Activity
The data below holds a line containing "import Mathlib" and a line containing "a witness) the"; please quote exactly those two lines and every line between them, and nothing else.

Available data
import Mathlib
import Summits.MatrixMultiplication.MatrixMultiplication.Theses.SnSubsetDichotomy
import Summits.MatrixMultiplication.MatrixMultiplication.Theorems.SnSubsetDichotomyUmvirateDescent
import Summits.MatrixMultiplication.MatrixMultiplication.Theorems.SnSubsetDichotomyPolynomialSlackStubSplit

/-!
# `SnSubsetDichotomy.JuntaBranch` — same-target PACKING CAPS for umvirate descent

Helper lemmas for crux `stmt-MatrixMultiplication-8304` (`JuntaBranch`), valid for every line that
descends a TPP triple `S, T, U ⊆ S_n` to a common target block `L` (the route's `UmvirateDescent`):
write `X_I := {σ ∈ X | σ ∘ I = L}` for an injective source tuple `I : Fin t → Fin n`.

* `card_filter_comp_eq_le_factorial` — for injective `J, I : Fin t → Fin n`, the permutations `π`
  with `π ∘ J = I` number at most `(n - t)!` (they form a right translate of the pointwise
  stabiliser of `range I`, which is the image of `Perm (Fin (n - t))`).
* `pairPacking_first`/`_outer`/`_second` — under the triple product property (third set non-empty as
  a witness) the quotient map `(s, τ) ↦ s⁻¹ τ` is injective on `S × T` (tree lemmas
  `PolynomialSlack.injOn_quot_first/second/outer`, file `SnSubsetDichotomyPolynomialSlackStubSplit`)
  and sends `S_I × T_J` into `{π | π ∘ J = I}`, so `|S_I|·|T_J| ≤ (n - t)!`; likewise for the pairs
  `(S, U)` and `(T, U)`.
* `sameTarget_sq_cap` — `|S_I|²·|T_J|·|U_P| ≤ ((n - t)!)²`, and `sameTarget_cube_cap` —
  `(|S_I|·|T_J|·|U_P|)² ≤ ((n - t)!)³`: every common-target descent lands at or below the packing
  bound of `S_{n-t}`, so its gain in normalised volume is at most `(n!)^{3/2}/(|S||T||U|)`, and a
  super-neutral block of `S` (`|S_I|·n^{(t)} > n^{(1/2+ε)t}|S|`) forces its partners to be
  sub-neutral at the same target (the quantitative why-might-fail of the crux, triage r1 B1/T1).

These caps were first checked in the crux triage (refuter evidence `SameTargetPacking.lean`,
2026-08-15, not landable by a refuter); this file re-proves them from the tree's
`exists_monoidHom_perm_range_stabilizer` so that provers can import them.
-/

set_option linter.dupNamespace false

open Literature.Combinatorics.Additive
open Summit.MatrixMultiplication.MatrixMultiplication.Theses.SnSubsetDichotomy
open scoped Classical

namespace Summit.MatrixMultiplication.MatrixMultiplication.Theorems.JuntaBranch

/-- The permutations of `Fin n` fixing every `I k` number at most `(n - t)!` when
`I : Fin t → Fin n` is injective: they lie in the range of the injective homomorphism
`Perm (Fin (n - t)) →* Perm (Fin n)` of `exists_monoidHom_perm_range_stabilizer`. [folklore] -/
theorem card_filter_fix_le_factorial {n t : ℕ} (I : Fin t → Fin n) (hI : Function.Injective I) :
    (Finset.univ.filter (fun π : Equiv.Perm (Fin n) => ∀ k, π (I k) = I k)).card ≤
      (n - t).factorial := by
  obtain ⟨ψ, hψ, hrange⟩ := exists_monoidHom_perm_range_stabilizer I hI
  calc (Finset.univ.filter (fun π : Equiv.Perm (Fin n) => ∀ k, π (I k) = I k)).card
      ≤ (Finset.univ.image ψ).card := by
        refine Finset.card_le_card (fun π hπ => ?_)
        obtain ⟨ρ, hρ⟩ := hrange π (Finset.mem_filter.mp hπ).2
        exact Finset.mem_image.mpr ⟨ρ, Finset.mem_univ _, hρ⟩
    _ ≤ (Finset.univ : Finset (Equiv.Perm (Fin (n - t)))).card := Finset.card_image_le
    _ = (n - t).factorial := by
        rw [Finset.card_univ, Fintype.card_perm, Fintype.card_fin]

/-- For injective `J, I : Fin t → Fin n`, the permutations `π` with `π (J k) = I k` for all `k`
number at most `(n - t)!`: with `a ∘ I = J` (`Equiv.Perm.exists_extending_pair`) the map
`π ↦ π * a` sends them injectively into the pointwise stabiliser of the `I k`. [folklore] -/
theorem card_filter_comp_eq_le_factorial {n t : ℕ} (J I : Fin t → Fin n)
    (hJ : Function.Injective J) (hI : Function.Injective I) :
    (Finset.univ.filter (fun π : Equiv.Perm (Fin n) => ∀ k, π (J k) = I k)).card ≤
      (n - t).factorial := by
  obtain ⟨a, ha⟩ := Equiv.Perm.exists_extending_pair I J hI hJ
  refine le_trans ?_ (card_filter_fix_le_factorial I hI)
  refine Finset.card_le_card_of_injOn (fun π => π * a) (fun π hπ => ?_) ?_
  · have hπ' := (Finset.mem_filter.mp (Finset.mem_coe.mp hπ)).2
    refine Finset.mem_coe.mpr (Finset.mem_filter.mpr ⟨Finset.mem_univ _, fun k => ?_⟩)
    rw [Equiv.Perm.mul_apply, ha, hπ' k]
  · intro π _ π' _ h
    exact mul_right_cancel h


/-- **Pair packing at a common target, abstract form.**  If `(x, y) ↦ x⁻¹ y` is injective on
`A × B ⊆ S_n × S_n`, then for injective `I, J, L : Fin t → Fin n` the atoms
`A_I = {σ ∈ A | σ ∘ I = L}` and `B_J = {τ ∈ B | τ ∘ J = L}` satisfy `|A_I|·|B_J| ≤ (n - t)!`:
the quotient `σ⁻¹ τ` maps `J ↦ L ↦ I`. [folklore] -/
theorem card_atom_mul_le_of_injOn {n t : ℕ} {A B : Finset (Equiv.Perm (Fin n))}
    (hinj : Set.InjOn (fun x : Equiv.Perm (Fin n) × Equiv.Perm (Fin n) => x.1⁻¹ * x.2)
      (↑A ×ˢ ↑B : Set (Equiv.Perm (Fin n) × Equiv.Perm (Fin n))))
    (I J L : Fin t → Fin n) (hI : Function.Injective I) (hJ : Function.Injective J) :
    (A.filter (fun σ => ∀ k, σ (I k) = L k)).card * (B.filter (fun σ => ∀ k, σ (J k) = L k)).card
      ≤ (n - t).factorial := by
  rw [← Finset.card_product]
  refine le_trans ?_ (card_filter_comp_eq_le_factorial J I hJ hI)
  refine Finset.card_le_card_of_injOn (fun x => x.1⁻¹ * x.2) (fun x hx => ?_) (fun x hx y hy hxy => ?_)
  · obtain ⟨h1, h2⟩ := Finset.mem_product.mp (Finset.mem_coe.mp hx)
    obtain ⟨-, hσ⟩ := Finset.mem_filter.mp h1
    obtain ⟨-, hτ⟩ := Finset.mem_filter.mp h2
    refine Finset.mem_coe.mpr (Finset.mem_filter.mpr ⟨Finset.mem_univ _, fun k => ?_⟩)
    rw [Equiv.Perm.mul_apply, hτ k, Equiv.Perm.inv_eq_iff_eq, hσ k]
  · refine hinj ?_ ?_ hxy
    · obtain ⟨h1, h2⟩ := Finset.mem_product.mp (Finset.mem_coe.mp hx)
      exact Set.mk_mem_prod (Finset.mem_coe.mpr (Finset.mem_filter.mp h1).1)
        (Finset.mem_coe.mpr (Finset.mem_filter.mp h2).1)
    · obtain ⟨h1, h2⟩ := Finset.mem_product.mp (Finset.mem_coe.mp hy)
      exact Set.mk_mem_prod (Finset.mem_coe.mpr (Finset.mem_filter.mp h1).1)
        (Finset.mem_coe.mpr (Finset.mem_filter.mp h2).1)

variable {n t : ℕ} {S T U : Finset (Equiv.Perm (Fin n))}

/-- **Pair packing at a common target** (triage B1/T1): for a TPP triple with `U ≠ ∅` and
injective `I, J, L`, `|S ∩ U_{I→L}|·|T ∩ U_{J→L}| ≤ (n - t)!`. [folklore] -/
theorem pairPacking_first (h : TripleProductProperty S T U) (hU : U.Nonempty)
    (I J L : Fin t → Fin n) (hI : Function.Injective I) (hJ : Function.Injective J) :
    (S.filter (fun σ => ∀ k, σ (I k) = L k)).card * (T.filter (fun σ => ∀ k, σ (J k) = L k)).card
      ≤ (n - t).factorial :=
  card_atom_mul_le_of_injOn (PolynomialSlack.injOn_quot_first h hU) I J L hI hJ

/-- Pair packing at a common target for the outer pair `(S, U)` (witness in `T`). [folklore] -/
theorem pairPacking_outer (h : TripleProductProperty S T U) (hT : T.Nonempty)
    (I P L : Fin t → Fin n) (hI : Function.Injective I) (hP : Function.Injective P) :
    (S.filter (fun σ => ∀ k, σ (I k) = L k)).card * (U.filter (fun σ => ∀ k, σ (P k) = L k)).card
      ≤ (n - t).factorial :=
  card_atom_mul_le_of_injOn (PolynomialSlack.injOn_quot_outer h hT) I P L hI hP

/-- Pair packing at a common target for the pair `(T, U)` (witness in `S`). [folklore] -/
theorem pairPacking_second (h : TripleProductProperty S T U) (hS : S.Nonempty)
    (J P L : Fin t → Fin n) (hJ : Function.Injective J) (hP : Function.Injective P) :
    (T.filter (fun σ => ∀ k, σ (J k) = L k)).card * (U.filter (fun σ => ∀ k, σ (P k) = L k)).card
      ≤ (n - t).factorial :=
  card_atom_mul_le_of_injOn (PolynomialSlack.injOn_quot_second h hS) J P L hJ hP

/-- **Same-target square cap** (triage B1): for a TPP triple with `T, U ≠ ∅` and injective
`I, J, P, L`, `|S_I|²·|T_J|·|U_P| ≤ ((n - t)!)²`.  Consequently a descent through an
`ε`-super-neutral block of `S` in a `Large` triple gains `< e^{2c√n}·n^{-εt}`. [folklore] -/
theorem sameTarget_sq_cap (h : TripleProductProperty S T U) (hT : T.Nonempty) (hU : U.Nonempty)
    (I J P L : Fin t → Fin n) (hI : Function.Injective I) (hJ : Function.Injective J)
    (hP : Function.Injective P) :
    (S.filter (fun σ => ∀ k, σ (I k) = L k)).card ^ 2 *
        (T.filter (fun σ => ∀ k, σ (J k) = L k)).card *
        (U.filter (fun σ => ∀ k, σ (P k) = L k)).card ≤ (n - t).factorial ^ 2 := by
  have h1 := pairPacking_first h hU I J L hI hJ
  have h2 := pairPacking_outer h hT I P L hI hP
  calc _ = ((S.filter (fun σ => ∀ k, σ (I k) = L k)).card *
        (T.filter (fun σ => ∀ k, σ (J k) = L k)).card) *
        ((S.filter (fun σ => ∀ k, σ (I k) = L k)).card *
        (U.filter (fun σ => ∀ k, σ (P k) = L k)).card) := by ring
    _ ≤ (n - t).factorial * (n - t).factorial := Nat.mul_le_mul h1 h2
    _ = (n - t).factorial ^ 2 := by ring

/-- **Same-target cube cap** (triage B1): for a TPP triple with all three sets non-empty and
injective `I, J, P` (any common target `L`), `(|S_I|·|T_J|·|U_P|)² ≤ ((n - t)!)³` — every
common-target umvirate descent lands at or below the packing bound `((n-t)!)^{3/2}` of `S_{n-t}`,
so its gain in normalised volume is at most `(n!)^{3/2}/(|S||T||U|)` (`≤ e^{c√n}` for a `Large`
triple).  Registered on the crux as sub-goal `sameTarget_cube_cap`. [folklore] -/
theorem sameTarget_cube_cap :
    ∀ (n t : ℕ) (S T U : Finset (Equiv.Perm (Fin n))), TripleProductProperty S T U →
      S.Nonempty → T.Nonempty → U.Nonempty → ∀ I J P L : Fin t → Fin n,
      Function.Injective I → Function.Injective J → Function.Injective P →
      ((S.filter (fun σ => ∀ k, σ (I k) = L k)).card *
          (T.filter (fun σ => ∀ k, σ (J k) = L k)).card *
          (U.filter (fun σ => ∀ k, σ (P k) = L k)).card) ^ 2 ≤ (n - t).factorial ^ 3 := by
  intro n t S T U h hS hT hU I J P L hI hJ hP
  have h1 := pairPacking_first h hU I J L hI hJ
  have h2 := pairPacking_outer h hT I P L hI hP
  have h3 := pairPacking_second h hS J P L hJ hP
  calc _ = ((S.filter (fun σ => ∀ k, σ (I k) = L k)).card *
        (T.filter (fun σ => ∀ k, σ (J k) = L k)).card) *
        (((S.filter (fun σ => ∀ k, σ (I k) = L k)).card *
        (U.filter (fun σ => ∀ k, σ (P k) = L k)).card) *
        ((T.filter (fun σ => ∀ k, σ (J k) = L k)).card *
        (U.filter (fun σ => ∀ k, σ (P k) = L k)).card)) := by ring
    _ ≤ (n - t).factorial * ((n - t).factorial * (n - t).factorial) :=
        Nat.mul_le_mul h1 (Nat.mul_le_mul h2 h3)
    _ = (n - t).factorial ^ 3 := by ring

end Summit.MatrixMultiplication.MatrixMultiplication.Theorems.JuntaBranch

--

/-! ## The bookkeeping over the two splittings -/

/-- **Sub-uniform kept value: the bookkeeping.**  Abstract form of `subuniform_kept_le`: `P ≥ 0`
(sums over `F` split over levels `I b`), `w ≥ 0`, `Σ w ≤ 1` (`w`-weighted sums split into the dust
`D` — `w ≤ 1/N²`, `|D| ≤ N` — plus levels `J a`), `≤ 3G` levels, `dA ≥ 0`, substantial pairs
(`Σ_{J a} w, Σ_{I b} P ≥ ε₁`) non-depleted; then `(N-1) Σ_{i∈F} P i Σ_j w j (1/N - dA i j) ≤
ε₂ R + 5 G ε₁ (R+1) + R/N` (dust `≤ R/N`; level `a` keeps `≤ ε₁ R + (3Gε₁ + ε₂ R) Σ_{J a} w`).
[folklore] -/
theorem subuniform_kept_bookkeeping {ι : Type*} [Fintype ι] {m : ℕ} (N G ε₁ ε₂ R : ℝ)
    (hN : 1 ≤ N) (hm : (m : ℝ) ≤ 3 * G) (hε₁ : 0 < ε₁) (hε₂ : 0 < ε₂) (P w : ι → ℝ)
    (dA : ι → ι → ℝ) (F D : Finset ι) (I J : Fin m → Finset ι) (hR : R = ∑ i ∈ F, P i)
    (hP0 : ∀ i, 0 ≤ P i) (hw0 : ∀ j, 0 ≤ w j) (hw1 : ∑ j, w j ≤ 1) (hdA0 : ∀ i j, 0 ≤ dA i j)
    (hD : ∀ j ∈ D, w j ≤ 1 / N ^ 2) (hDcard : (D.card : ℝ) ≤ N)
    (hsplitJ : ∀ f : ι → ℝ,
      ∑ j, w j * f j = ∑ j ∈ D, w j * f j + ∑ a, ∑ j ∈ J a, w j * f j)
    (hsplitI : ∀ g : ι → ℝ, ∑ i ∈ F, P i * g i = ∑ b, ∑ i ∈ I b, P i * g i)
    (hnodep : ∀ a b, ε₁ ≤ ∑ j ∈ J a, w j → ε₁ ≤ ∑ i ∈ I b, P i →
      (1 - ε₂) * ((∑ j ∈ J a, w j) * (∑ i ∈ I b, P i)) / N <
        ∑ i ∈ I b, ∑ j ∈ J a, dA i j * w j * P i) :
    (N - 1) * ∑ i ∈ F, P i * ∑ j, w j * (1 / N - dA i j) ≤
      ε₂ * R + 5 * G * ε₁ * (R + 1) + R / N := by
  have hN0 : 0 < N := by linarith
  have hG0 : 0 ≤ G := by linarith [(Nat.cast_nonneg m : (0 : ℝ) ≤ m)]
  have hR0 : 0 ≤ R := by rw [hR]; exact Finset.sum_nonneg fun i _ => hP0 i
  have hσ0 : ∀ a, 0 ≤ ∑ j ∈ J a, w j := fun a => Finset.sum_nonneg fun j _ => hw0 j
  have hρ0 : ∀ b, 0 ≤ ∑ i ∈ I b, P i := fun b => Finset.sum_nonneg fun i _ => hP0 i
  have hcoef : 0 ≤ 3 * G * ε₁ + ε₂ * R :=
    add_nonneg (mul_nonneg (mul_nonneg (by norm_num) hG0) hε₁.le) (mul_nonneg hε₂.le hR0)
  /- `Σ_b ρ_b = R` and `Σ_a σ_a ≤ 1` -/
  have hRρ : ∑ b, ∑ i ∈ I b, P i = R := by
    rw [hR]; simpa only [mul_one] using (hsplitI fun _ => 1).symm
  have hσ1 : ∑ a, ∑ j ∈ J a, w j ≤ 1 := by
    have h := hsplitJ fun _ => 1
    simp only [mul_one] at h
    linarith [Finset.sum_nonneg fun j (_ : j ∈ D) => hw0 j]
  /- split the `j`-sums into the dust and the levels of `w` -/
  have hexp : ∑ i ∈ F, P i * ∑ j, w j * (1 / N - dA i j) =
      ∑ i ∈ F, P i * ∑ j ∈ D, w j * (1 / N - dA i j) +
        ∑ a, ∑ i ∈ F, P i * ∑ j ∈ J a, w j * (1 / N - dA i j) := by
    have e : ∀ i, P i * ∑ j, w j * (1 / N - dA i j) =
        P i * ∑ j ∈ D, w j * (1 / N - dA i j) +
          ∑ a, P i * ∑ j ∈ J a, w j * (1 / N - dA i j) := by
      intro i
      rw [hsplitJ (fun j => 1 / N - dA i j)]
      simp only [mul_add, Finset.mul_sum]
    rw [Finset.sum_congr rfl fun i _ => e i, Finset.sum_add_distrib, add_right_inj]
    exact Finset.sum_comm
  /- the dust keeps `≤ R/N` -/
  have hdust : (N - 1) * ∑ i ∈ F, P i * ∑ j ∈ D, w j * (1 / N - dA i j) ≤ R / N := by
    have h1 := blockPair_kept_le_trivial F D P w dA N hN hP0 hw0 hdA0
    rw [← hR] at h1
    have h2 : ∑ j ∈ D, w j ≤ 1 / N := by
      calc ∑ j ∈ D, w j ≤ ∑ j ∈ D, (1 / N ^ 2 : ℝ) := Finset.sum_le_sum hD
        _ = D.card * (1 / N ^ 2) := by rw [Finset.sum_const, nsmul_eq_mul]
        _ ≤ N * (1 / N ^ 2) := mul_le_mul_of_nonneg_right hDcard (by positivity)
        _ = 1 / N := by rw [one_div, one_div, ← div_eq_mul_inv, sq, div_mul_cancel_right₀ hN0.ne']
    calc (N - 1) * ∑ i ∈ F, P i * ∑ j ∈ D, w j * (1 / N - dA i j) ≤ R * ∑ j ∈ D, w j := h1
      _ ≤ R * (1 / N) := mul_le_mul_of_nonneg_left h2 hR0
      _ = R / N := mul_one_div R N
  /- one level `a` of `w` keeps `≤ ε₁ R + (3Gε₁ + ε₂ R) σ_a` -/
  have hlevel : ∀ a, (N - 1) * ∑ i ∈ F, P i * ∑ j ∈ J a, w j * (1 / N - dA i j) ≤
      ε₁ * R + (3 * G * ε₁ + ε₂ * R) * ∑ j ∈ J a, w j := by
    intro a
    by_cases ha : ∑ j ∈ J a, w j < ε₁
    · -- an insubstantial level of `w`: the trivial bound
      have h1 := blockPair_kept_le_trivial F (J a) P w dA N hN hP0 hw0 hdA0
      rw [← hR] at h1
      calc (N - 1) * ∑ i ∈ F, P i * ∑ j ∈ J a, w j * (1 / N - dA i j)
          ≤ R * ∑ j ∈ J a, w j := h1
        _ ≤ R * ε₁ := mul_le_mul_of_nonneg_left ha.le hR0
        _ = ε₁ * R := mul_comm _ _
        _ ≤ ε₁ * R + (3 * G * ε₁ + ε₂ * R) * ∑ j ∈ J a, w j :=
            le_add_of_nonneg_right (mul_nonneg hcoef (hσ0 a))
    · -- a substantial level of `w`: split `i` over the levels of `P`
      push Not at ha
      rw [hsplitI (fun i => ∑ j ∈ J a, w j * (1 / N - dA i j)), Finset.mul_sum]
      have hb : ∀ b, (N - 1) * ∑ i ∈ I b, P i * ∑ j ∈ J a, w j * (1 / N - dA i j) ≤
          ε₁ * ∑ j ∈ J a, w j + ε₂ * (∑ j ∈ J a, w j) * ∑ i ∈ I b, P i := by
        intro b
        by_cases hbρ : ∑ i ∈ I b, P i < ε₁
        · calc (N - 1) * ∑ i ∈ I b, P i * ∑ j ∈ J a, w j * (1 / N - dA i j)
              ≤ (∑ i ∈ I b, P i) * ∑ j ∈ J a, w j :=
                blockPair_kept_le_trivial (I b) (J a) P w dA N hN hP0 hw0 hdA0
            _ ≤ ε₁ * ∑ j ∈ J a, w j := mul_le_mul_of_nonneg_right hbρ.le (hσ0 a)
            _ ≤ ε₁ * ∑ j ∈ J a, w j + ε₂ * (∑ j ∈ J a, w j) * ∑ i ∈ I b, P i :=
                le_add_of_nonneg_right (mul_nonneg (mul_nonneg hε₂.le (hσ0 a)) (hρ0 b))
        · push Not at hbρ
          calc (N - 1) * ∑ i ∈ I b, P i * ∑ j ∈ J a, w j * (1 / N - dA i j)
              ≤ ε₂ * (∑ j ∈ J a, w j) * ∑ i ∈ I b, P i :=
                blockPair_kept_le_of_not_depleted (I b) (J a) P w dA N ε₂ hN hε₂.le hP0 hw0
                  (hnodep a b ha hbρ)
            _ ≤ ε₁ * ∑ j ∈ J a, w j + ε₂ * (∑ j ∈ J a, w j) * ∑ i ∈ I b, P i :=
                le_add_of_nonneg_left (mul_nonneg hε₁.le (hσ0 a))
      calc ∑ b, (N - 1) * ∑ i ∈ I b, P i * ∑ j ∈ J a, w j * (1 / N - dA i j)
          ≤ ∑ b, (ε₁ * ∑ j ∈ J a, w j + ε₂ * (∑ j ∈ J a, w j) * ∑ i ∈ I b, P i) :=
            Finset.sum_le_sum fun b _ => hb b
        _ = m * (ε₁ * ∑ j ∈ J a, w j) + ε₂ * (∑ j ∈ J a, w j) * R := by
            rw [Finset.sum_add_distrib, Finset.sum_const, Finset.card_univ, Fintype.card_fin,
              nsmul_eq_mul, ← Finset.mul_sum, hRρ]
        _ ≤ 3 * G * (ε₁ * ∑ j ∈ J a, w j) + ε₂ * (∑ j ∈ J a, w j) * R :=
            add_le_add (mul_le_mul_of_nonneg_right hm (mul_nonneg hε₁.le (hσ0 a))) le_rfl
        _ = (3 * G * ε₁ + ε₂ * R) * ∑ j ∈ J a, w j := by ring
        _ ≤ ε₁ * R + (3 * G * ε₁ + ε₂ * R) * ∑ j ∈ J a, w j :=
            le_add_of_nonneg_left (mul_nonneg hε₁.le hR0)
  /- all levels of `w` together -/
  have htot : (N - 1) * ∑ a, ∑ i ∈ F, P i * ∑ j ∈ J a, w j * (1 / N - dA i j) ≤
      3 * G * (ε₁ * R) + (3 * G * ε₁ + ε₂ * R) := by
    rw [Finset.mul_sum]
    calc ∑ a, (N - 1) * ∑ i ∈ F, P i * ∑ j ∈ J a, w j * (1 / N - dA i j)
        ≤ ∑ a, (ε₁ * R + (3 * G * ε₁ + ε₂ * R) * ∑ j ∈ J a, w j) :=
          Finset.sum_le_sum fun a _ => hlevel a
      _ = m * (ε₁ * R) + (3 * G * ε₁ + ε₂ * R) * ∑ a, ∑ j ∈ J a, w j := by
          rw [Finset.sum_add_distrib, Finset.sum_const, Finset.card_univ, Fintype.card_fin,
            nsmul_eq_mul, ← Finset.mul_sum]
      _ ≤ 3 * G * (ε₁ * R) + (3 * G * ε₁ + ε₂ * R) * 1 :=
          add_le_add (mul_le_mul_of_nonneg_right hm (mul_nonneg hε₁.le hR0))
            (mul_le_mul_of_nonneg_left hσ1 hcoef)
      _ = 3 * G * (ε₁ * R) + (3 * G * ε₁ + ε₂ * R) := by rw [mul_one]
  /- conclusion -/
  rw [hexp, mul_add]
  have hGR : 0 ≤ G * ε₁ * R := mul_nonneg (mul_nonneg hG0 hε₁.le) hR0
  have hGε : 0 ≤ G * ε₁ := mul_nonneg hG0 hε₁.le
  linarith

Result
import Mathlib
import Summits.MatrixMultiplication.MatrixMultiplication.Theses.SnSubsetDichotomy
import Summits.MatrixMultiplication.MatrixMultiplication.Theorems.SnSubsetDichotomyUmvirateDescent
import Summits.MatrixMultiplication.MatrixMultiplication.Theorems.SnSubsetDichotomyPolynomialSlackStubSplit

/-!
# `SnSubsetDichotomy.JuntaBranch` — same-target PACKING CAPS for umvirate descent

Helper lemmas for crux `stmt-MatrixMultiplication-8304` (`JuntaBranch`), valid for every line that
descends a TPP triple `S, T, U ⊆ S_n` to a common target block `L` (the route's `UmvirateDescent`):
write `X_I := {σ ∈ X | σ ∘ I = L}` for an injective source tuple `I : Fin t → Fin n`.

* `card_filter_comp_eq_le_factorial` — for injective `J, I : Fin t → Fin n`, the permutations `π`
  with `π ∘ J = I` number at most `(n - t)!` (they form a right translate of the pointwise
  stabiliser of `range I`, which is the image of `Perm (Fin (n - t))`).
* `pairPacking_first`/`_outer`/`_second` — under the triple product property (third set non-empty as
  a witness) the quotient map `(s, τ) ↦ s⁻¹ τ` is injective on `S × T` (tree lemmas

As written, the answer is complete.